(Beginning of GIVEN RECORDS)

import Summits.KontsevichZagierPeriods.Zeta5Search.Barrier.ConeGammaLemmaFWinBoxCert
import Summits.KontsevichZagierPeriods.Zeta5Search.Barrier.ConeGammaLemmaFBoxBoxes

/-!
# ζ(5) search — BARRIER: `γ` AS ONE AFFINE FORM ON A BOX — the correlated box certificate (checker + soundness)

HONEST FRAMING (cell `pub-zeta5`): systematic search; no irrationality claim unless kernel-certified. Kernel ARITHMETIC
about the MODEL functionals `C₁`, `C₀`, `δ₂₈`, `Φ = phi30` and the MODEL rate `γ = gamma` of `ConeGammaRates` under
Brown–Zudilin's (28)+(30) ((28) observed, not proved) on a seven-coordinate direction BOX `lo_i ≤ D·t_i ≤ hi_i` (`t₀ = 1`,
`t = s/s₀`; cert-2 g34/g36's boxes). Every `γ`-bound obtained this way is an UPPER bound over its box, ABOVE the centre's
pinned value; NOTHING here is about the cone's supremum (C2 = `BarrierC2`, OPEN), S-E (CONJECTURED), (TD_A) or `ζ(5)`;
no number of record moves; records in print UNMOVED. Theory seat cert-2 g39 (item «γ AS ONE AFFINE FORM ON A BOX — THE
CORRELATED CERTIFICATE», INBOX plan 2026-08-27; cert-2 g38's memo `FARPOINT-KERNEL.md` §4 (b)).

THE ARITHMETIC. cert-2 g37/g38 assemble `γ ≤ (c₁⁺ − c₀⁻)/(c₁⁺ + δ⁻ − β)` from the WORST CORNER of each piece separately.
Here the four pieces are combined into ONE affine inequality on the box before any supremum is taken:
`(1 − γ*)·C₁ − C₀ − γ*·δ₂₈ + γ*·Φ ≤ 0` on the box `⇒ γ ≤ γ*` (given `C₀ ≤ C₁`), with
* `C₁ ≤ s₀·c₁⁺/den`, `s₀·c₀⁻/den ≤ C₀` — HYPOTHESES of the theorem (discharged per box by g38's `C1_le_farBox_…`,
  `C0_mem_farBox_…`, by name);
* `δ₂₈(aOfS t) ≥ (1/W)·Σ_{j<W} Σ_{k∈S_j} h_k(aOfS t)` for ANY list of `W` five-element index sets (`le_delta28`; the
  convex PL `δ₂₈` lies above every convex combination of its linear pieces — an EXACT linear minorant, `delta28_ge_mixture`);
* `Φ(a) ≤ s₀·(I.hi/SC + Σ_i (t_i − t_{c,i})·v_i)` with `v_i` in cert-2 g36's per-coordinate HULL of the windowed Lemma F
  bound (`wboxHullN` = g36's `wboxSummaryN` returning the hull vector instead of the slack; soundness re-derived from g36's
  `cutAcc_sound` along g36's own proof, `winForm_le_hull`, `phi30_le_hull`).
The supremum over the box of the resulting affine form with interval slopes is `E₀ + Σ_i r_i·max|slope_i|` — exact
integer arithmetic (`oneFormCheck`; none Prop-valued); **`gamma_le_of_oneFormCheck`** is the theorem.
-/

open Finset Set MeasureTheory
open Literature.Analysis.ValidatedNumerics.NumericsMP

namespace Summit.KontsevichZagierPeriods.Zeta5Search.Barrier.ConeGamma

namespace OneForm

open LemmaFBox (SC KT lnNat SC_pos coef featVal minNum maxNum sum8 box centre centre_mem abs_sub_centre_le abs_le_of_mem
  getD_map_range featVal_sub_eq_sum sum8_eq_sum aOfS_normalise box_hyp)
open LemmaFWin (winForm winFormL winFormL_eq_winForm zI mem_zI winEnc winEnc_sound cutsOK sortedLE_spec mems_spec)
open LemmaFWinBox

/-! ### The `δ₂₈` minorant: a mixture of five-set sums -/

/-- Coordinate-wise sum of two coefficient lists (length 8). -/
def addVec (u v : List ℤ) : List ℤ := (List.range 8).map fun i => coef u i + coef v i

/-- Entries of `addVec`. -/
theorem coef_addVec (u v : List ℤ) (i : Fin 8) : coef (addVec u v) i = coef u i + coef v i := by
  unfold addVec coef
  rw [getD_map_range _ _ i.isLt]

/-- `featVal` is additive under `addVec`. -/
theorem featVal_addVec (u v : List ℤ) (t : Fin 8 → ℝ) : featVal (addVec u v) t = featVal u t + featVal v t := by
  simp only [featVal, ← Finset.sum_add_distrib]
  refine Finset.sum_congr rfl fun i _ => ?_
  rw [coef_addVec]; push_cast; ring

/-- The zero coefficient list. -/
def zeroVec : List ℤ := [0, 0, 0, 0, 0, 0, 0, 0]

/-- `featVal zeroVec = 0`. -/
theorem featVal_zeroVec (t : Fin 8 → ℝ) : featVal zeroVec t = 0 := by
  simp [featVal, zeroVec, coef, Fin.sum_univ_eight]

/-- The coefficient list of `Σ_{k∈S} h_k` for a list `S` of indices of the 28 forms. -/
def setVec : List (Fin 28) → List ℤ
  | [] => zeroVec
  | k :: ks => addVec (wallVec k) (setVec ks)

/-- The coefficient list of `Σ_j Σ_{k∈S_j} h_k` for a list of index lists. -/
def mixVec : List (List (Fin 28)) → List ℤ
  | [] => zeroVec
  | S :: Ss => addVec (setVec S) (mixVec Ss)

/-- A five-element index set given as a duplicate-free list of length 5. -/
def dsetOK (S : List (Fin 28)) : Bool := decide (S.Nodup ∧ S.length = 5)

/-- `featVal (setVec S) t = Σ_{k∈S} h_k(aOfS t)` (as a list sum). -/
theorem featVal_setVec (t : Fin 8 → ℝ) : ∀ S : List (Fin 28),
    featVal (setVec S) t = (S.map fun k => h28 (aOfS t) k).sum
  | [] => by simp [setVec, featVal_zeroVec]
  | k :: ks => by
    rw [setVec, featVal_addVec, featVal_setVec t ks, List.map_cons, List.sum_cons, h28_aOfS_eq_featVal]

/-- One five-set: `Σ_{k∈S} h_k(aOfS t) ≤ δ₂₈(aOfS t)` (`le_delta28`). -/
theorem featVal_setVec_le {S : List (Fin 28)} (hS : dsetOK S = true) (t : Fin 8 → ℝ) :
    featVal (setVec S) t ≤ delta28 (aOfS t) := by
  simp only [dsetOK, decide_eq_true_eq] at hS
  obtain ⟨hnd, hlen⟩ := hS
  rw [featVal_setVec]
  have hcard : S.toFinset.card = 5 := by rw [List.toFinset_card_of_nodup hnd, hlen]
  have e : (S.map fun k => h28 (aOfS t) k).sum = ∑ k ∈ S.toFinset, h28 (aOfS t) k := by
    rw [List.sum_toFinset _ hnd]
  rw [e]
  exact le_delta28 _ hcard

/-- **The mixture minorant**: `featVal (mixVec Ss) t ≤ W·δ₂₈(aOfS t)`, `W` the number of sets. -/
theorem featVal_mixVec_le (t : Fin 8 → ℝ) : ∀ {Ss : List (List (Fin 28))}, (∀ S ∈ Ss, dsetOK S = true) →
    featVal (mixVec Ss) t ≤ (Ss.length : ℝ) * delta28 (aOfS t)
  | [], _ => by simp [mixVec, featVal_zeroVec]
  | S :: Ss, h => by
    rw [mixVec, featVal_addVec, List.length_cons]
    have h1 := featVal_setVec_le (h S (by simp)) t
    have h2 := featVal_mixVec_le t (Ss := Ss) (fun S' hS' => h S' (by simp [hS']))
    push_cast
    linarith

/-- **`δ₂₈ ≥` the average of the five-set sums** (the convex PL `δ₂₈` lies above every convex combination of its pieces). -/
theorem delta28_ge_mixture {Ss : List (List (Fin 28))} (hok : ∀ S ∈ Ss, dsetOK S = true) (hW : 0 < Ss.length)
    (t : Fin 8 → ℝ) : featVal (mixVec Ss) t / Ss.length ≤ delta28 (aOfS t) := by
  have hW' : (0 : ℝ) < Ss.length := by exact_mod_cast hW
  rw [div_le_iff₀ hW', mul_comm]
  exact featVal_mixVec_le t hok

/-! ### cert-2 g36's windowed-Lemma-F hull, with the hull vector exposed -/

/-- g36's `wboxSummaryN` returning the per-coordinate HULL `g` (8 intervals at scale `SC`) instead of the slack:
the centre enclosure `I` of `winForm` and `g` with «∀ t ∈ box ∃ v, v_i ∈ g_i ∧ B(t) − B(t_c) = Σ (t_i − t_{c,i}) v_i»
for the feature part `B` of the cut form. -/
def wboxHullN (lo hi : List ℕ) (D E : ℕ) (cuts : List ℕ) (mems : List (Fin 7 × Fin 7)) : Option (MI × List MI) :=
  match winEnc (centrePt lo hi) (2 * D) E cuts mems, lnNat D, tabListN lo hi mems with
  | some I, some LD, some Ts =>
    match cutAcc D E LD lo hi cuts Ts none zeroHull with
    | none => none
    | some g => some (I, g)
  | _, _, _ => none

/-- **The hull form of the windowed bound on the box** (g36's `winForm_le_of_wboxCheck`, stopped before the slack is
taken): `winForm(t) ≤ I.hi/SC + Σ_i (t_i − t_{c,i})·v_i` with `v_i ∈ g_i` for every `t` of the box. -/
theorem winForm_le_hull {lo hi : List ℕ} {D E : ℕ} {cuts : List ℕ} {mems : List (Fin 7 × Fin 7)}
    (hbox : boxOK8 D lo hi = true) (hcuts : cutsOK E cuts mems = true) {I : MI} {g : List MI}
    (hh : wboxHullN lo hi D E cuts mems = some (I, g)) {t : Fin 8 → ℝ} (ht : t ∈ box D lo hi) :
    ∃ v : Fin 8 → ℝ, (∀ i : Fin 8, MI.mem SC (v i) (getI g i)) ∧
      winForm t (cuts.length - 1) (fun w => ((cuts.getD w 0 : ℕ) : ℝ) / E)
          (fun w => (mems.getD w (0, 1)).1) (fun w => (mems.getD w (0, 1)).2)
        ≤ (I.hi : ℝ) / SC + ∑ i : Fin 8, (t i - centre D lo hi i) * v i := by
  obtain ⟨hD, hlo0, hhi0, hle⟩ := boxOK8_spec hbox
  have hle' : ∀ i : Fin 8, lo.getD i 0 ≤ hi.getD i 0 := fun i => (hle i).1
  have hcuts' := hcuts
  simp only [cutsOK, Bool.and_eq_true, decide_eq_true_eq] at hcuts'
  obtain ⟨⟨⟨⟨⟨hE, hA0⟩, hsort⟩, hlen⟩, hlenpos⟩, hmems⟩ := hcuts'
  unfold wboxHullN at hh
  split at hh
  case h_2 => simp at hh
  rename_i I' LD Ts hI hLD hTs
  split at hh
  · simp at hh
  rename_i g' hg
  simp only [Option.some.injEq, Prod.mk.injEq] at hh
  obtain ⟨rfl, rfl⟩ := hh
  have hS : (0 : ℝ) < SC := by exact_mod_cast SC_pos
  -- positivity of the cuts
  have hApos : ∀ A ∈ cuts, 0 < A := by
    intro A hA
    obtain ⟨n, hn, e⟩ := List.getElem_of_mem hA
    have hmono : ∀ m, m < cuts.length → cuts.getD 0 0 ≤ cuts.getD m 0 := by
      intro m hm
      induction m with
      | zero => exact le_rfl
      | succ m ih => exact (ih (by omega)).trans (sortedLE_spec cuts hsort m hm)
    have := hmono n hn
    rw [List.getD_eq_getElem _ _ hn, e] at this
    omega
  -- the centre
  set c := centre D lo hi with hcdef
  have hcmem : c ∈ box D lo hi := centre_mem hD hle'
  have hct : ∀ i : Fin 8, c i * ((2 * D : ℕ) : ℝ) = (((centrePt lo hi).getD i 0 : ℕ) : ℝ) := centre_mul D hD lo hi
  obtain ⟨_, hcI⟩ := winEnc_sound hI hct
  -- the cut form at `t` and at `c`
  have hcl : cuts.length = (cuts.length - 1) + 1 := by omega
  have hml : mems.length = (cuts.length - 1) + 1 := by omega
  have et := winFormL_eq_winForm t E (cuts.length - 1) cuts mems hcl hml
  have ec := winFormL_eq_winForm c E (cuts.length - 1) cuts mems hcl hml
  rw [← et]; rw [← ec] at hcI
  rw [winFormL_eq_cutForm hD hE ht cuts mems hTs hlen hApos]
  rw [winFormL_eq_cutForm hD hE hcmem cuts mems hTs hlen hApos] at hcI
  -- the hull
  have hinv := cutAcc_sound hD hE (MI.mem_logNat2 SC_pos hLD) hle' cuts Ts none (S := fun _ => 0)
    (hull_zero D lo hi) hApos (tabListN_nonneg mems hTs) (fun P hP => by simp at hP) hg t ht
  obtain ⟨v, hv, hdiff⟩ := hinv
  simp only [featRestP, zero_add, sub_zero] at hdiff
  refine ⟨v, hv, ?_⟩
  have hcentre : memConst E cuts (cntList lo hi mems) + featRest E cuts Ts c ≤ (I'.hi : ℝ) / SC := by
    rw [le_div_iff₀ hS]; exact hcI.2
  have e2 : featRest E cuts Ts t = featRest E cuts Ts c + ∑ i : Fin 8, (t i - c i) * v i := by linarith
  rw [e2]
  linarith

/-- **The hull form for `Φ`**: with the first-wall condition on the box, for every direction `a` of the closed box
whose normalised parameters `t = s(a)/s₀(a)` lie in the box,
`Φ(a) ≤ s₀(a)·(I.hi/SC + Σ_i (t_i − t_{c,i})·v_i)` for some `v` in the hull (g36's `phi30_le_of_wboxCheck`, hull form). -/
theorem phi30_le_hull {lo hi : List ℕ} {D E : ℕ} {cuts : List ℕ} {mems : List (Fin 7 × Fin 7)}
    (hbox : boxOK8 D lo hi = true) (hcuts : cutsOK E cuts mems = true)
    (hwall : wallOKBox lo hi E (cuts.getD 0 0) D = true) {I : MI} {g : List MI}
    (hh : wboxHullN lo hi D E cuts mems = some (I, g)) {a : Dir} (ha : BZBox a)
    (ht : ∀ i : Fin 8, ((lo.getD i 0 : ℕ) : ℝ) ≤ sParam a i / sParam a 0 * D ∧
      sParam a i / sParam a 0 * D ≤ ((hi.getD i 0 : ℕ) : ℝ)) :
    ∃ v : Fin 8 → ℝ, (∀ i : Fin 8, MI.mem SC (v i) (getI g i)) ∧
      phi30 a ≤ sParam a 0 * ((I.hi : ℝ) / SC
        + ∑ i : Fin 8, (sParam a i / sParam a 0 - centre D lo hi i) * v i) := by
  obtain ⟨v, hv, hwin⟩ := winForm_le_hull hbox hcuts hh (t := fun i => sParam a i / sParam a 0) ht
  refine ⟨v, hv, ?_⟩
  obtain ⟨hD, hlo0, hhi0, hle⟩ := boxOK8_spec hbox
  have hcuts' := hcuts
  simp only [cutsOK, Bool.and_eq_true, decide_eq_true_eq] at hcuts'
  obtain ⟨⟨⟨⟨⟨hE, hA0⟩, hsort⟩, hlen⟩, _⟩, hmems⟩ := hcuts'
  have hD' : (0 : ℝ) < D := by exact_mod_cast hD
  have hE' : (0 : ℝ) < E := by exact_mod_cast hE
  set s : Fin 8 → ℝ := fun i => sParam a i / sParam a 0 with hs
  have hs0 : s 0 = 1 := by simp [hs, div_self ha.1.ne']
  have hslo : ∀ j : Fin 7, 0 ≤ s j.succ := fun j => by
    have h1 := (ht j.succ).1
    have h0 : (0 : ℝ) ≤ ((lo.getD j.succ 0 : ℕ) : ℝ) := Nat.cast_nonneg _
    exact nonneg_of_mul_nonneg_left (h0.trans h1) hD'
  have hshi : ∀ j : Fin 7, s j.succ ≤ s 0 := fun j => by
    have h1 := (ht j.succ).2
    have h2 : ((hi.getD j.succ 0 : ℕ) : ℝ) ≤ (D : ℝ) := by exact_mod_cast (hle j.succ).2
    rw [hs0]
    have : s j.succ * D ≤ 1 * D := by rw [one_mul]; exact h1.trans h2
    exact le_of_mul_le_mul_right this hD'
  have hU0 : (0 : ℝ) < ((cuts.getD 0 0 : ℕ) : ℝ) / E := by
    have : (0 : ℝ) < ((cuts.getD 0 0 : ℕ) : ℝ) := by exact_mod_cast hA0
    positivity
  have hU : ∀ w < cuts.length - 1, ((cuts.getD w 0 : ℕ) : ℝ) / E ≤ ((cuts.getD (w + 1) 0 : ℕ) : ℝ) / E :=
    fun w hw => div_le_div_of_nonneg_right (by exact_mod_cast sortedLE_spec cuts hsort w (by omega)) hE'.le
  have hpq : ∀ w ≤ cuts.length - 1, (mems.getD w (0, 1)).1 ≠ (mems.getD w (0, 1)).2 :=
    fun w hw => mems_spec hmems (by omega)
  have hP2 := LemmaFWin.phi30_aOfS_le_winForm s (by rw [hs0]; exact one_pos) hslo hshi (cuts.length - 1)
    (fun w => ((cuts.getD w 0 : ℕ) : ℝ) / E) hU0 (hh_of_wallOKBox hwall hD hE ht) hU
    (fun w => (mems.getD w (0, 1)).1) (fun w => (mems.getD w (0, 1)).2) hpq
  have e : phi30 a = sParam a 0 * phi30 (aOfS s) := by
    conv_lhs => rw [aOfS_normalise ha]
    rw [phi30_smul ha.1]
  rw [e]
  exact mul_le_mul_of_nonneg_left (hP2.trans hwin) ha.1.le

/-! ### The one-form checker -/

/-- Scaled centre value `Σ_i coef_i·(lo_i + hi_i)` of a linear form (`= 2D·featVal c t_c`). -/
def cenNum (c : List ℤ) (lo hi : List ℕ) : ℤ :=
  sum8 fun i => coef c i * (((lo.getD i 0 : ℕ) : ℤ) + ((hi.getD i 0 : ℕ) : ℤ))

/-- Per-coordinate slope magnitude bound at scale `SC·W`: `max |g_i.lo·W − d_i·SC| |g_i.hi·W − d_i·SC|`
(`g` the Φ-hull, `d` the δ-mixture coefficients, `W` the number of mixed sets). -/
def slopeMag (g : List MI) (d : List ℤ) (W : ℕ) (i : ℕ) : ℤ :=
  max |(getI g i).lo * (W : ℤ) - coef d i * (SC : ℤ)| |(getI g i).hi * (W : ℤ) - coef d i * (SC : ℤ)|

/-- The scaled slack `Σ_i (hi_i − lo_i)·slopeMag_i` (scale `2D·SC·W`). -/
def slackNum (g : List MI) (d : List ℤ) (W : ℕ) (lo hi : List ℕ) : ℤ :=
  sum8 fun i => (((hi.getD i 0 : ℕ) : ℤ) - ((lo.getD i 0 : ℕ) : ℤ)) * slopeMag g d W i

/-- **The two integer coefficients of the one-form**: with `W` mixed sets, `d` their coefficient list and `(I, g)` the
Φ centre enclosure / hull, the box inequality `(1 − γ*)c₁⁺ − c₀⁻ − γ*·(mixture) + γ*·(Φ-hull form) ≤ 0` multiplied by
`den·W·SC·2D·gden` reads `gden·A + gnum·B ≤ 0` with
`A = (c1hi − c0lo)·W·SC·2D`, `B = −c1hi·W·SC·2D − cenNum(d)·den·SC + I.hi·den·W·2D + slackNum·den`
(so the least certifiable `γ* = gnum/gden` is `⌈−gden·A/B⌉/gden` when `B < 0`). -/
def oneFormAB (lo hi : List ℕ) (D E : ℕ) (cuts : List ℕ) (mems : List (Fin 7 × Fin 7))
    (Ss : List (List (Fin 28))) (c1hi c0lo : ℤ) (den : ℕ) : Option (ℤ × ℤ) :=
  match wboxHullN lo hi D E cuts mems with
  | some (I, g) =>
    some ((c1hi - c0lo) * (Ss.length : ℤ) * (SC : ℤ) * (2 * D),
      -c1hi * (Ss.length : ℤ) * (SC : ℤ) * (2 * D) - cenNum (mixVec Ss) lo hi * den * (SC : ℤ)
        + I.hi * den * (Ss.length : ℤ) * (2 * D) + slackNum g (mixVec Ss) Ss.length lo hi * den)
  | none => none

/-- **THE ONE-FORM BOX CHECK.** Data: the box `(D, lo, hi)`, g36's Φ-data `(E, cuts, mems)`, the δ-mixture `Ss` (lists of
five indices of the 28 forms), the C-side constants `c₁⁺ = c1hi/den`, `c₀⁻ = c0lo/den`, and `γ* = gnum/gden ∈ [0, 1]`.
It decides `gden·A + gnum·B ≤ 0` (`oneFormAB`) in exact integers. -/
def oneFormCheck (lo hi : List ℕ) (D E : ℕ) (cuts : List ℕ) (mems : List (Fin 7 × Fin 7))
    (Ss : List (List (Fin 28))) (c1hi c0lo : ℤ) (den gnum gden : ℕ) : Bool :=
  boxOK8 D lo hi && cutsOK E cuts mems && wallOKBox lo hi E (cuts.getD 0 0) D && decide (0 < den) &&
    decide (0 < gden) && decide (gnum ≤ gden) && decide (0 < Ss.length) && (Ss.all fun S => dsetOK S) &&
    match oneFormAB lo hi D E cuts mems Ss c1hi c0lo den with
    | some (A, B) => decide ((gden : ℤ) * A + (gnum : ℤ) * B ≤ 0)
    | none => false

end OneForm

end Summit.KontsevichZagierPeriods.Zeta5Search.Barrier.ConeGamma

(End of GIVEN RECORDS)

> _WHAT THE EXERCISE ASKS_:
Each line above with the string "hmono" in it should be located and copied.

> _RESULT OF THIS EXERCISE_:
    have hmono : ∀ m, m < cuts.length → cuts.getD 0 0 ≤ cuts.getD m 0 := by
    have := hmono n hn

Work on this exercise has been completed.